■ REQUIREMENT:
Return, word for word, the lines of the listing below from the one with "Real.logb N q ∈" through the one with "refine IsBigO.of_bound (q : ℝ) ?_", and no other lines.

■ EXCERPTED RECORDS:
++++++
import Mathlib.Analysis.SpecialFunctions.Log.Base
import Mathlib.Analysis.SpecialFunctions.Pow.Real
import Mathlib.Data.Nat.Log
import Literature.Computability.AlgebraicComplexity.MatrixMultiplicationExponent
import Literature.Computability.AlgebraicComplexity.TensorRankFacts
import Literature.Computability.AlgebraicComplexity.FlatteningBound
import Literature.Computability.AlgebraicComplexity.KroneckerRank
import HarnessLib

/-!
# Discharge of the named facts of `TensorRankFacts.lean` (Bläser 2013, Lemma 5.4 / Thm. 5.9)

Topic `Literature/Computability/AlgebraicComplexity`. This sibling file of `TensorRankFacts.lean`
PROVES the two named facts of that file not already discharged in `KroneckerRank.lean`
(`Blaser2013RankSubmult_holds` lives there):

* `Blaser2013RankMonotone_holds : Blaser2013RankMonotone` — `n ≤ m → R(⟨n,n,n⟩) ≤ R(⟨m,m,m⟩)`,
  by zero-padding: `⟨n,n,n⟩` is the restriction of `⟨m,m,m⟩` along the coordinate embeddings
  `Fin n ↪ Fin m` (Bläser 2013, Lemma 5.4 `R((A ⊗ B ⊗ C)t) ≤ R(t)`, here for coordinate maps:
  `tensorRank_precomp_le`).
* `Blaser2013Thm59_holds : Blaser2013Thm59` — **Bläser 2013, Thm. 5.9** (p. 24): "If
  `R(⟨k, m, n⟩) ≤ r`, then `ω ≤ 3 · log_{kmn} r`."  The proof is the printed one: by Lemma 5.5,
  `R(⟨n,k,m⟩) = R(⟨m,n,k⟩) = R(⟨k,m,n⟩) ≤ r`; by Lemma 5.8 and p. 24
  (`⟨k,m,n⟩ ⊗ ⟨k',m',n'⟩ ≅ ⟨kk',mm',nn'⟩`), `R(⟨kmn, kmn, kmn⟩) ≤ r³`
  (`Blaser2013_rank_matMulTensor_cube_le`); with `N = kmn`, `R(⟨Nⁱ,Nⁱ,Nⁱ⟩) ≤ r^{3i} =
  (Nⁱ)^{3 log_N r}` for all `i` (`Blaser2013_rank_matMulTensor_pow_le`); "therefore
  `ω ≤ 3 log_N r`" — the interpolation from powers of `N` to all `n` (monotonicity, choosing
  `Nⁱ⁻¹ ≤ n < Nⁱ`, constant `r³`) is `Blaser2013_logb_mem_admissibleExponents`, and
  `ω = inf` of the admissible exponents is a genuine infimum by `admissibleExponents_bddBelow`
  (`FlatteningBound.lean`).  The case `r = 0` is vacuous since `R(⟨N,N,N⟩) ≥ N² ≥ 4`.
  The argument is universe-polymorphic: `omega_le_three_mul_logb_of_tensorRank_le` is Thm. 5.9 for a
  field `K : Type u` in any universe (the named fact `Blaser2013Thm59` quantifies over `K : Type`
  only, and its discharge is the specialisation `u = 0`).

## References

* M. Bläser, *Fast Matrix Multiplication*, Theory of Computing Library, Graduate Surveys 5
  (2013), 1–60, doi:10.4086/toc.gs.2013.005 (held: `paper:doi-10-4086-toc-gs-2013-005`):
  Lemma 5.4 (p. 21), Lemma 5.5 (p. 22), Lemma 5.8 (p. 23), p. 24, Thm. 5.9 (p. 24). [Blaser2013]
-/

noncomputable section

open scoped BigOperators
open Filter Asymptotics

namespace Literature.Computability.AlgebraicComplexity

universe u

/-! ## Restriction along coordinate maps (Lemma 5.4 for coordinate maps) -/

section Restrict

variable {K : Type u} [CommSemiring K] {ι κ μ ι' κ' μ' : Type*}

/-- **Restriction along index maps does not increase the rank** (finite index types): for maps
`f, g, h` on the three index sets, `R(t ∘ (f × g × h)) ≤ R(t)` — Bläser 2013, Lemma 5.4
`R((A ⊗ B ⊗ C) t) ≤ R(t)` for the coordinate homomorphisms `A = f^*`, `B = g^*`, `C = h^*`
(each triad `w ⊗ u ⊗ v` restricts to the triad `(w ∘ f) ⊗ (u ∘ g) ⊗ (v ∘ h)`).
[cite: Blaser2013, Lemma 5.4] -/
theorem tensorRank_precomp_le [Fintype ι] [Fintype κ] [Fintype μ] (t : ι → κ → μ → K)
    (f : ι' → ι) (g : κ' → κ) (h : μ' → μ) :
    tensorRank (fun a b c => t (f a) (g b) (h c)) ≤ tensorRank t := by
  obtain ⟨w, u, v, e⟩ := exists_triad_decomposition_tensorRank t
  refine tensorRank_le_of_eq_sum (fun i a => w i (f a)) (fun i b => u i (g b))
    (fun i c => v i (h c)) ?_
  funext a b c
  conv_lhs => rw [e]
  rw [sum_triad_apply, sum_triad_apply]

end Restrict

/-! ## Matrix multiplication tensors: monotonicity, cube, powers -/

section MatMul

variable (K : Type u) [CommSemiring K]

/-- Zero-padding: for `n ≤ m`, `⟨n,n,n⟩` is the restriction of `⟨m,m,m⟩` along the coordinate
embeddings `Fin n ↪ Fin m` (Bläser 2013, Def. 7.2 / Lemma 5.4). [cite: Blaser2013, Lemma 5.4] -/
theorem matMulTensor_eq_precomp_castLE {n m : ℕ} (h : n ≤ m) :
    matMulTensor K n n n = fun a b c =>
      matMulTensor K m m m (Prod.map (Fin.castLE h) (Fin.castLE h) a)
        (Prod.map (Fin.castLE h) (Fin.castLE h) b) (Prod.map (Fin.castLE h) (Fin.castLE h) c) := by
  funext a b c
  simp [matMulTensor, Prod.map, Fin.ext_iff]

/-- **Monotonicity of `R(⟨n,n,n⟩)` in `n`** over any commutative semiring: `n ≤ m →
R(⟨n,n,n⟩) ≤ R(⟨m,m,m⟩)` (Bläser 2013, Lemma 5.4 applied to the coordinate projections).
[cite: Blaser2013, Lemma 5.4] -/
theorem Blaser2013_rank_matMulTensor_mono {n m : ℕ} (h : n ≤ m) :
    tensorRank (matMulTensor K n n n) ≤ tensorRank (matMulTensor K m m m) := by
  rw [matMulTensor_eq_precomp_castLE K h]
  exact tensorRank_precomp_le _ _ _ _

/-- **`R(⟨kmn, kmn, kmn⟩) ≤ R(⟨k,m,n⟩)³`** (Bläser 2013, proof of Thm. 5.9, p. 24:
`R(⟨k,m,n⟩ ⊗ ⟨n,k,m⟩ ⊗ ⟨m,n,k⟩) ≤ r³` and `⟨k,m,n⟩ ⊗ ⟨n,k,m⟩ ⊗ ⟨m,n,k⟩ = ⟨kmn,kmn,kmn⟩`, using
Lemma 5.5 and Lemma 5.8). [cite: Blaser2013, Thm. 5.9 (proof, p. 24)] -/
theorem Blaser2013_rank_matMulTensor_cube_le (k m n : ℕ) :
    tensorRank (matMulTensor K (k * m * n) (k * m * n) (k * m * n)) ≤
      tensorRank (matMulTensor K k m n) ^ 3 := by
  -- `R(⟨kn, mk, nm⟩) ≤ R(⟨k,m,n⟩) R(⟨n,k,m⟩)`
  have h1 := Blaser2013_rank_matMulTensor_mul_le K k m n n k m
  -- `R(⟨knm, mkn, nmk⟩) ≤ R(⟨kn, mk, nm⟩) R(⟨m,n,k⟩)`
  have h2 := Blaser2013_rank_matMulTensor_mul_le K (k * n) (m * k) (n * m) m n k
  obtain ⟨e1, e2, -⟩ := Blaser2013_lemma55 K k m n
  have ha : k * n * m = k * m * n := by ring
  have hb : m * k * n = k * m * n := by ring
  have hc : n * m * k = k * m * n := by ring
  rw [ha, hb, hc] at h2
  calc tensorRank (matMulTensor K (k * m * n) (k * m * n) (k * m * n))
      ≤ tensorRank (matMulTensor K (k * n) (m * k) (n * m)) * tensorRank (matMulTensor K m n k) := h2
    _ ≤ tensorRank (matMulTensor K k m n) * tensorRank (matMulTensor K n k m) *
          tensorRank (matMulTensor K m n k) := Nat.mul_le_mul_right _ h1
    _ = tensorRank (matMulTensor K k m n) ^ 3 := by rw [← e1, ← e2]; ring

/-- **`R(⟨Nⁱ, Nⁱ, Nⁱ⟩) ≤ R(⟨N,N,N⟩)ⁱ`** (Bläser 2013, proof of Thm. 5.9, p. 24: "with `N = kmn`,
`R(⟨Nⁱ,Nⁱ,Nⁱ⟩) ≤ r^{3i}`", iterating Lemma 5.8 with p. 24). [cite: Blaser2013, Thm. 5.9 (proof, p. 24)] -/
theorem Blaser2013_rank_matMulTensor_pow_le (N i : ℕ) :
    tensorRank (matMulTensor K (N ^ i) (N ^ i) (N ^ i)) ≤ tensorRank (matMulTensor K N N N) ^ i := by
  induction i with
  | zero => simpa using tensorRank_matMulTensor_le K 1 1 1
  | succ i ih =>
    rw [pow_succ, pow_succ]
    exact (Blaser2013_rank_matMulTensor_mul_le K (N ^ i) (N ^ i) (N ^ i) N N N).trans
      (Nat.mul_le_mul_right _ ih)

end MatMul

/-! ## From a rank bound in one format to an admissible exponent -/

section Omega

variable (K : Type u) [Field K]

/-- **Interpolation step of Bläser 2013, Thm. 5.9**: if `R(⟨N,N,N⟩) ≤ q` with `N ≥ 2`, `q ≥ 1`,
then `log_N q` is an admissible exponent, indeed `R(⟨n,n,n⟩) ≤ q · n^{log_N q}` for all `n ≥ 1`
(choose `i` with `Nⁱ⁻¹ ≤ n < Nⁱ`; then `R(⟨n,n,n⟩) ≤ R(⟨Nⁱ,Nⁱ,Nⁱ⟩) ≤ qⁱ = (Nⁱ)^{log_N q} ≤
(Nn)^{log_N q} = q · n^{log_N q}` by monotonicity and `Blaser2013_rank_matMulTensor_pow_le`).
[cite: Blaser2013, Thm. 5.9 (proof, p. 24)] -/
theorem Blaser2013_logb_mem_admissibleExponents {N q : ℕ} (hN : 1 < N) (hq : 1 ≤ q)
    (h : tensorRank (matMulTensor K N N N) ≤ q) :
    Real.logb N q ∈ admissibleExponents K := by
  set β : ℝ := Real.logb N q with hβ
  have hN0 : (0 : ℝ) < N := by exact_mod_cast (zero_lt_one.trans hN)
  have hN1 : (1 : ℝ) < N := by exact_mod_cast hN
  have hq0 : (0 : ℝ) < q := by exact_mod_cast hq
  have hβ0 : 0 ≤ β := Real.logb_nonneg hN1 (by exact_mod_cast hq)
  have hNβ : (N : ℝ) ^ β = q := Real.rpow_logb hN0 hN1.ne' hq0
  refine IsBigO.of_bound (q : ℝ) ?_
  filter_upwards [eventually_ge_atTop 1] with n hn
  set S := Nat.log N n + 1 with hS
  have hlt : n < N ^ S := Nat.lt_pow_succ_log_self hN n
  have hle : N ^ S ≤ N * n := by
    rw [hS, pow_succ, mul_comm]
    exact Nat.mul_le_mul_left N (Nat.pow_log_le_self N (by omega))
  have hnat : tensorRank (matMulTensor K n n n) ≤ q ^ S :=
    (Blaser2013_rank_matMulTensor_mono K hlt.le).trans
      ((Blaser2013_rank_matMulTensor_pow_le K N S).trans (Nat.pow_le_pow_left h S))
  have hn0 : (0 : ℝ) ≤ n := Nat.cast_nonneg _
  rw [Real.norm_of_nonneg (Nat.cast_nonneg _), Real.norm_of_nonneg (Real.rpow_nonneg hn0 _)]
  calc (tensorRank (matMulTensor K n n n) : ℝ) ≤ (q : ℝ) ^ S := by exact_mod_cast hnat
    _ = ((N ^ S : ℕ) : ℝ) ^ β := by
      rw [Nat.cast_pow, ← hNβ, ← Real.rpow_mul_natCast hN0.le, ← Real.rpow_natCast_mul hN0.le]
      congr 1
      exact mul_comm _ _
    _ ≤ ((N * n : ℕ) : ℝ) ^ β := Real.rpow_le_rpow (Nat.cast_nonneg _) (by exact_mod_cast hle) hβ0
    _ = q * (n : ℝ) ^ β := by rw [Nat.cast_mul, Real.mul_rpow hN0.le hn0, hNβ]

/-- **Bläser 2013, Thm. 5.9**, over a field in any universe: "If `R(⟨k, m, n⟩) ≤ r`, then
`ω ≤ 3 · log_{kmn} r`" (for `kmn > 1`). Proof as printed (p. 24): Lemma 5.5 + Lemma 5.8 give
`R(⟨N,N,N⟩) ≤ r³`, `N = kmn` (`Blaser2013_rank_matMulTensor_cube_le`), hence
`R(⟨Nⁱ,Nⁱ,Nⁱ⟩) ≤ r^{3i}` and `log_N r³ = 3 log_N r` is admissible
(`Blaser2013_logb_mem_admissibleExponents`); `ω ≤` it since the admissible exponents are bounded
below (`admissibleExponents_bddBelow`). The case `r = 0` is vacuous (`R(⟨N,N,N⟩) ≥ N²`,
`matMulTensor_sq_le_tensorRank`). The named fact `Blaser2013Thm59` is the case `K : Type`.
[cite: Blaser2013, Thm. 5.9] -/
theorem omega_le_three_mul_logb_of_tensorRank_le (k m n r : ℕ) (hkmn : 1 < k * m * n)
    (hr : tensorRank (matMulTensor K k m n) ≤ r) :
    omega K ≤ 3 * Real.logb (k * m * n : ℕ) r := by
  have hcube : tensorRank (matMulTensor K (k * m * n) (k * m * n) (k * m * n)) ≤ r ^ 3 :=
    (Blaser2013_rank_matMulTensor_cube_le K k m n).trans (Nat.pow_le_pow_left hr 3)
  have hr1 : 1 ≤ r := by
    rcases Nat.eq_zero_or_pos r with rfl | h
    · exfalso
      have hsq := matMulTensor_sq_le_tensorRank K (k * m * n)
      have h0 : (k * m * n) ^ 2 ≤ 0 := hsq.trans (by simpa using hcube)
      have hpos : 0 < (k * m * n) ^ 2 := pow_pos (Nat.zero_lt_of_lt hkmn) 2
      omega
    · exact h
  have hmem := Blaser2013_logb_mem_admissibleExponents K hkmn (Nat.one_le_pow _ _ hr1) hcube
  have hlog : Real.logb ((k * m * n : ℕ) : ℝ) ((r ^ 3 : ℕ) : ℝ) =
      3 * Real.logb ((k * m * n : ℕ) : ℝ) (r : ℝ) := by
    rw [Nat.cast_pow, Real.logb_pow]
    push_cast
    ring
  rw [hlog] at hmem
  exact csInf_le (admissibleExponents_bddBelow K) hmem

end Omega

/-! ## Discharges -/

/-- DISCHARGE of the named fact `Blaser2013RankMonotone` (`TensorRankFacts.lean`):
`n ≤ m → R(⟨n,n,n⟩) ≤ R(⟨m,m,m⟩)` over every field. [cite: Blaser2013, Lemma 5.4] -/
theorem Blaser2013RankMonotone_holds : Blaser2013RankMonotone :=
  fun K _ _ _ h => Blaser2013_rank_matMulTensor_mono K h

/-- DISCHARGE of the named fact `Blaser2013Thm59` (`TensorRankFacts.lean`) — **Bläser 2013,
Thm. 5.9**: "If `R(⟨k, m, n⟩) ≤ r`, then `ω ≤ 3 · log_{kmn} r`" (for `kmn > 1`, over every field
`K : Type`): the universe-`0` case of `omega_le_three_mul_logb_of_tensorRank_le`.
[cite: Blaser2013, Thm. 5.9] -/
theorem Blaser2013Thm59_holds : Blaser2013Thm59 :=
  fun K _ k m n r hkmn hr => omega_le_three_mul_logb_of_tensorRank_le K k m n r hkmn hr

end Literature.Computability.AlgebraicComplexity

end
++++++
■ PROBLEM SOLUTION:
    Real.logb N q ∈ admissibleExponents K := by
  set β : ℝ := Real.logb N q with hβ
  have hN0 : (0 : ℝ) < N := by exact_mod_cast (zero_lt_one.trans hN)
  have hN1 : (1 : ℝ) < N := by exact_mod_cast hN
  have hq0 : (0 : ℝ) < q := by exact_mod_cast hq
  have hβ0 : 0 ≤ β := Real.logb_nonneg hN1 (by exact_mod_cast hq)
  have hNβ : (N : ℝ) ^ β = q := Real.rpow_logb hN0 hN1.ne' hq0
  refine IsBigO.of_bound (q : ℝ) ?_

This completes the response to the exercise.